# Work to be completed
Nothing below is to be printed except the lines between the line holding "condition (§3: the" and the line holding "WHAT IS PROVED", inclusive, each exactly as it appears.

# Data supplied
——
import Literature.MathematicalPhysics.QuantumFieldTheory.Balaban1983to89.Node00.BoxStaircasePhase

/-!
# NODE 00 — FILE 3a′: EXACTNESS OF THE STAIRCASE PHASE FROM PLAQUETTE-LOCAL FLATNESS — the coordinate-staircase integral `Θ = stairSum φ` of a bond phase `φ`
# is a potential (`Θ(x + e_ν) − Θ(x) = φ(x, ν)`) on the whole box as soon as `φ` is EXACT ON EVERY PLAQUETTE of the box; and the determinant phase of a
# site function is plaquette-exact under the PER-BOND window `4τ < 2π` — NO total-width condition `(2W + 1)·τ < 2π`

Cell `pub-ymgap`, width seat `pub-ymgap-dag-n07-w3` generation 7 (sub-target S3 = [15] (145)–(156) at objects; CLAIM-4 ∕ INTENT-4, cell INBOX 2026-08-28;
located items LOCATED-LANDAU-REGION (dag-n07-w8 g6) and LOCATED-SU-NORMALISATION-BELOW-TOP (this seat)).  NEW leaf on dag-n07-e's FILE 3a
`Node00.BoxStaircasePhase` (p5373xx lineage: the public `stairPt ∕ cornerPt ∕ segSum ∕ stairSum`, `lam_eq_mul_exp_stairSum`); nothing modified.
`--kind proof --supports stmt-QuantumFields-27364` (K1⁹; count-neutral helper).  [6] = [Balaban1985RegularSpaces]; [3] = [Balaban1985Averaging]; [15] = [Balaban1985Variational].

WHY.  FILE 3b's `U(N) → SU(N)` normalisation of [6] Prop. 6's unitary gauge (`Node00.TorusCoverSUGauge.exists_suGauge_of_unitaryGauge`) integrates the determinant
phase along the coordinate staircase and needs EXACTNESS of that integral on every bond of the box; FILE 3a proves exactness from the TOTAL-WIDTH window
`(2W + 1)·τ < 2π` (the loop «staircase to `x`, the bond, staircase back from `x + e_ν`» has phase a multiple of `2π` of modulus `< 2π`).  That window is met on
the TOP box of a datum (`|A| ≤ r`, per-bond phase `ηN r = N r L^{−k}`, width `≈ Lᵏ·sideP`) but FAILS on the lower cubes `□_j`, `j < k`, of the (1.131) tower,
where [6] (1.136) ∕ [15] (152) bound the potential only with the weight `(Lʲη)⁻¹` («`Lʲη|A| < 9dL²B₁Mε₀` on `Ω′_j`») — the per-bond phase stays `≤ N r`
but the width grows like `Lᵏ`: LOCATED-SU-NORMALISATION-BELOW-TOP.  THIS FILE removes the width from the argument: the determinant phase of a SITE function
`λ` is automatically FLAT on every plaquette (the product of the four ratios is `1`), hence — if each bond angle is `≤ τ` with `4τ < 2π` — EXACT on every
plaquette (§2); and a plaquette-exact bond function has the staircase sum as a potential on the whole box by a discrete Stokes bookkeeping with NO size
condition (§3: the staircases to `x` and to `x + e_ν` share the segments `μ < ν`, differ by one step on segment `ν`, and run parallel at distance `e_ν`
on the segments `μ > ν`, where the plaquette relation telescopes each segment difference to `φ(corner_{μ+1}, ν) − φ(corner_μ, ν)`).  FILE 3b′
(`Node00.TorusCoverSUGaugeLocal`) then normalises [6]'s gauge on ANY box under the per-bond window `4ηN·sup‖A‖ < 2π` — on the whole tower `□₀` of a datum,
height-uniformly — which is what the S3 lane owes for the (152) letters «on `Ω′_j`» (print) rather than on the top box only (tree).

WHAT IS PROVED (kernel; `d` arbitrary; elementary; no definition).
* §1 private staircase helpers (copies of FILE 3a's private bookkeeping: corners, segment steps, box membership) and the three comparisons of the staircases
  to `x` and to `x + e_ν` (segments `μ < ν` equal, segment `ν` one step longer, segments `μ > ν` translated by `e_ν`).
* §2 `plaquette_exact_of_step_of_small` (a site function's bond phase with `|φ| ≤ τ`, `4τ < 2π` is exact on every plaquette of the box).
* §3 ★★ `stairSum_add_e_sub_eq_of_plaquette` (plaquette-exact ⇒ `stairSum φ (x + e_ν) − stairSum φ x = φ x ν` on every bond of the box — NO width window) and
  ★★ `stairSum_add_e_sub_eq_local` (the same from `λ(y + e_μ) = λ(y)e^{iφ(y,μ)}`, `λ ≠ 0` on the box, `|φ| ≤ τ`, `4τ < 2π`).
HONEST FRAMING: elementary lattice ∕ complex bookkeeping; nothing of Bałaban asserted or discharged; no token ∕ stub ∕ K-item closed; N07 ∕ N05 NOT discharged;
counts unmoved; one finite 𝕋⁴ programme at fixed ε — R4 closes the conditional finite-𝕋⁴ rung `BalabanLadder.UV` only; the YM mass gap (Clay) is NOT proved by any of
this; nothing continuum ∕ ℝ⁴ ∕ OS.  No `sorry`, no `def`, no `instance`, no `notation`.

References: [Balaban1985Averaging] (9) p.18 (parallel transport along contours); [Balaban1985RegularSpaces] Prop. 6 p.99, (1.136) p.99, (1.131) p.99;
[Balaban1985Variational] (152) p.301.
-/

noncomputable section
——
# Response area
condition (§3: the staircases to `x` and to `x + e_ν` share the segments `μ < ν`, differ by one step on segment `ν`, and run parallel at distance `e_ν`
on the segments `μ > ν`, where the plaquette relation telescopes each segment difference to `φ(corner_{μ+1}, ν) − φ(corner_μ, ν)`).  FILE 3b′
(`Node00.TorusCoverSUGaugeLocal`) then normalises [6]'s gauge on ANY box under the per-bond window `4ηN·sup‖A‖ < 2π` — on the whole tower `□₀` of a datum,
height-uniformly — which is what the S3 lane owes for the (152) letters «on `Ω′_j`» (print) rather than on the top box only (tree).

WHAT IS PROVED (kernel; `d` arbitrary; elementary; no definition).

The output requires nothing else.